Time-lapse images of SypHy assays were analyzed by selecting a 3×3 pixel region (0.45 µm×0.45 µm). Differences between fluorescence changes were expressed as ΔF and compared to the baseline fluorescence (F0), which was the mean of the first five frames. ΔFmax (total vesicle pool) was calculated as the highest ΔF value during NH₄⁺ application. ΔF/ΔFmax indicates the total fusion pool.

Analysis of confocal images was performed with SynD software (Schmitz et al., 2011) using default settings. The ratio of glutamatergic versus GABAergic neurons was assessed by immunofluorescence labeling of DIV14 WT or SNAP-25 KO neurons with antibodies against VGLUT1 and VGAT, and manual counting of 20 fields of view of three independent cultures using a 40× objective. Colocalization (Manders' and Pearson's) of NPY–pHluorin and endogenous DCV cargo was analyzed with ImageJ plugin JACoP using default settings. NPY–pHluorin signal was amplified using EGFP antibody (mouse monoclonal, Clontech, 632569).

Shapiro and Levene's tests were used to assess distribution normality and homogeneity of variances, respectively. When assumptions of normality or homogeneity of variances were met, parametric tests were used: Student's t-test or one-way ANOVA (Tukey as post-hoc test). Otherwise, non-parametric tests were used: Mann–Whitney or Kruskal–Wallis with Dunn's correction.

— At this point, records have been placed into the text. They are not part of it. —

/-- **The ratio of the sections `m'` and `m`** on the chart of `m`:
`(π^*(G m')_a / π^*(G m)_a) · π^*(s_{h m'}/s_a)`, `a = h m` — the ratio of the sections
`π^*(s_{h m'} ⊗ G m')` and `π^*(s_a ⊗ G m)` of `π^*𝓛^{⊗(d+1)} ⊗ I·𝒪_{X'}` in the trivialisation
of the chart of `m`. [cite: Hartshorne1977, II Prop. 7.10 (b) (proof)] -/
def ratio (m m' : M) : Γ(X', S.chart m) :=
  S.quot m m' * pb D (S.home m) _ (S.chart_le m) (D.ratio (S.home m) (S.home m'))

/-- The quotient of a section by itself is `1`. [folklore] -/
theorem quot_self (m : M) : S.quot m m = 1 := by
  apply (mul_cancel_right_mem_nonZeroDivisors (S.gen_mem_nonZeroDivisors m)).mp
  rw [one_mul, ← num_eq]
  rfl

/-- `ratio m m = 1`. [folklore] -/
theorem ratio_self (m : M) : S.ratio m m = 1 := by
  rw [ratio, quot_self, D.ratio_self, one_mul]
  exact map_one (π.appLE _ _ _).hom

end Data

/-! ## The non-vanishing locus of a ratio -/

section BasicOpen

/-- On an open `W` of the chart of `m` over `U (h m')`, the pull-back `π^*(G m')_{h m'}` is the
quotient times a unit times the restricted generator. [folklore] -/
theorem pb_val_home_eq (m m' : M) {W : X'.Opens} (hWm : W ≤ S.chart m)
    (hWb : W ≤ π ⁻¹ᵁ D.U (S.home m')) :
    pb D (S.home m') W hWb ((S.sec m').val (S.home m')) =
      (rs hWm (S.quot m m') * pb D (S.home m') W hWb (D.ratio (S.home m') (S.home m)) ^ S.deg) *
        rs hWm (S.gen m) := by
  have hWa : W ≤ π ⁻¹ᵁ D.U (S.home m) := hWm.trans (S.chart_le m)
  rw [pb_val_eq (S.sec m') hWa hWb]
  have e := congrArg (rs hWm) (S.num_eq m m')
  rw [map_mul, num, rs_pb] at e
  rw [e, gen, rs_pb]
  ring

/-- **The non-vanishing locus of `ratio m m'` is the intersection of the charts of `m` and `m'`.**
(`⊆`: on the basic open of the ratio inside the chart of `m`, `π^*(G m')_{h m'}` is a unit multiple
of the regular generator, so it is a principal chart for `m'`; `⊇`: on a common principal chart
both `π^*(G m)_{h m}` and `π^*(G m')_{h m'}` are regular generators, so the quotient is a unit.)
[cite: Hartshorne1977, II Prop. 7.10 (b) (proof)] -/
theorem basicOpen_ratio (m m' : M) : X'.basicOpen (S.ratio m m') = S.chart m ⊓ S.chart m' := by
  -- notation
  have hVm := S.chart_le m
  have hPm := S.isPrincipalChart_chart m
  apply le_antisymm
  · -- `⊆`
    intro x hx
    have hx' := hx
    rw [ratio, Scheme.basicOpen_mul] at hx'
    obtain ⟨hxq, hxt⟩ := hx'
    have hxm : x ∈ S.chart m := X'.basicOpen_le _ hxq
    refine ⟨hxm, ?_⟩
    -- the affine open `W = X'_{ratio m m'}` is a principal chart for `m'`
    let W : X'.affineOpens := X'.affineBasicOpen (U := S.chartAff m) (S.ratio m m')
    have hWm : (W : X'.Opens) ≤ S.chart m := X'.basicOpen_le _
    have hWqt : ∀ y, y ∈ (W : X'.Opens) → y ∈ X'.basicOpen (S.quot m m') ∧
        y ∈ X'.basicOpen (pb D (S.home m) _ hVm (D.ratio (S.home m) (S.home m'))) := by
      intro y hy
      change y ∈ X'.basicOpen (S.ratio m m') at hy
      rw [ratio, Scheme.basicOpen_mul] at hy
      exact hy
    have hWb : (W : X'.Opens) ≤ π ⁻¹ᵁ D.U (S.home m') := by
      intro y hy
      have hy' := (hWqt y hy).2
      rw [basicOpen_pb_ratio] at hy'
      exact hy'.2
    have hWq : (W : X'.Opens) ≤ X'.basicOpen (S.quot m m') := fun y hy => (hWqt y hy).1
    have hP : IsPrincipalChart π I (S.base (S.home m')) ((S.sec m').val (S.home m')) W := by
      obtain ⟨_, hnzd, hideal⟩ := hPm.of_le hWm
      -- the generator for `m'` is a unit multiple of the restricted generator for `m`
      have hunit : IsUnit (rs hWm (S.quot m m') *
          pb D (S.home m') W hWb (D.ratio (S.home m') (S.home m)) ^ S.deg) :=
        (isUnit_rs_of_le_basicOpen _ hWq).mul ((isUnit_pb_ratio hWb (hWm.trans hVm)).pow S.deg)
      have key := S.pb_val_home_eq m m' hWm hWb
      rw [pb, gen, rs_pb] at key
      refine ⟨hWb, ?_, ?_⟩
      · rw [key]
        exact mul_mem_nonZeroDivisors.mpr ⟨hunit.mem_nonZeroDivisors, hnzd⟩
      · rw [key, Ideal.span_singleton_mul_left_unit hunit]
        exact hideal
    exact hP.le_blowupChart hx
  · -- `⊇`
    rintro x ⟨hxm, hxm'⟩
    obtain ⟨W, hW', hxW, hWm⟩ := exists_isPrincipalChart_le_of_mem hxm' hxm
    have hWb : (W : X'.Opens) ≤ π ⁻¹ᵁ D.U (S.home m') := hW'.le_preimage
    -- two regular generators of `(I·𝒪_{X'})(W)`
    obtain ⟨_, hnzd, hideal⟩ := hPm.of_le hWm
    obtain ⟨_, hnzd', hideal'⟩ := hW'
    have key := S.pb_val_home_eq m m' hWm hWb
    rw [pb, gen, rs_pb] at key
    obtain ⟨v, hv, hv'⟩ := exists_isUnit_of_span_eq hnzd (hideal.symm.trans hideal')
    rw [key] at hv'
    have hqu : IsUnit (rs hWm (S.quot m m')) := by
      have e := (mul_cancel_right_mem_nonZeroDivisors hnzd).mp hv'
      have : IsUnit (rs hWm (S.quot m m') *
          pb D (S.home m') W hWb (D.ratio (S.home m') (S.home m)) ^ S.deg) := e ▸ hv
      exact isUnit_of_mul_isUnit_left this
    -- hence `x ∈ X'_{quot} ∩ X'_{twist}`
    rw [ratio, Scheme.basicOpen_mul]
    constructor
    · have e : X'.basicOpen (rs hWm (S.quot m m')) = (W : X'.Opens) := X'.basicOpen_of_isUnit hqu
      rw [basicOpen_rs] at e
      exact (e.symm.le hxW).2
    · rw [basicOpen_pb_ratio]
      exact ⟨hxm, hWb hxW⟩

Data plotted represent mean±s.e.m. n indicates the number of neurons and N is the number of independent experiments.

Neurons were fixed in 4% formaldehyde (Electron Microscopies Sciences, Germany) in PBS (Gibco), pH 7.4, for 20 min at room temperature. Cells were permeabilized for 5 min in PBS containing 0.5% Triton X-100 (Sigma-Aldrich) and incubated for 30 min with PBS containing 2% normal goat serum and 0.1% Triton X-100. Incubations with primary antibodies and secondary antibodies were performed for 1.5 h and 1 h, respectively, at room temperature. Primary antibodies used were: polyclonal against MAP2 (Abcam, ab5392; 1:500), polyclonal against chromogranin B (SySy, Germany, 259103; 1:500), polyclonal against synaptophysin (SySy, Germany, 101004; 1:250), polyclonal against VGLUT1 (Millipore, AB5905; 1:5000), polyclonal against secretogranin II (Biodesign International, K55101R; 1:500), monoclonal against smi312 (Biolegend, 837901; 1:1000), monoclonal against SNAP-25 (Sternberger, SMI-81; 1:1000), polyclonal against SNAP-23 (SySy, Germany, 111202; 1:50), polyclonal against SNAP-29 (SySy, Germany, 111303; 1:500) and polyclonal against SNAP-47 (SySy, Germany, 111403; 1:500). Alexa-Fluor-conjugated secondary antibodies were purchased from Invitrogen. Coverslips were mounted in Mowiol and examined on a Zeiss LSM 510 confocal microscope with a 40× (NA 1.3) or 60× objectives (NA 1.4).

To characterize protein expression levels of SNAP isoforms, cultured SNAP-25 KO and WT cortical neurons uninfected or expressing SNAP isoforms were washed in PBS at DIV14 and homogenized in Laemmli sample buffer comprising 2% SDS, 10% glycerol, 0.26 M β-mercaptoethanol, 60 mM Tris-HCl, pH 6.8, and 0.01% Bromophenol Blue. E18 brain lysates were made by grinding brain tissue in PBS. After spinning down, pellets were resuspended in Laemmli sample buffer (weight to volume: 0.01 g in 0.1 ml). Samples were separated on 12% SDS-polyacrylamide gels and transferred to PVDF membranes using standard techniques. Blots were incubated in 2% milk and 0.5% bovine serum albumin (BSA) in PBS containing 0.1% Tween-20 (PBS Tween) for 1 h at 4°C, and incubated with primary antibodies: monoclonal against SNAP-25 (Sternberger, SMI-81; 1:500), polyclonal against SNAP-23 (SySy, Germany, 111202; 1:500), polyclonal against SNAP-29 (SySy, Germany, 111303; 1:500), polyclonal against SNAP-47 (SySy, Germany, 111403; 1:500) and against actin (Chemicon, MAB1501; 1:2000) in PBS-Tween for 16 h at 4°C. After washing, blots were incubated with anti-rabbit or anti-mouse secondary antibodies (Jackson ImmunoResearch Laboratories company) in PBS Tween for 1 h at room temperature. Blots were scanned using a Fuji Film FLA 5000. Results were analyzed using GelAnalyzer plugin in ImageJ (National Institutes of Health, Bethesda, MD).

The authors thank Robbert Zalm for cloning and producing viral particles, Frank den Oudsten and Desiree Schut for producing glia feeders, and Joost Hoetjes for genotyping.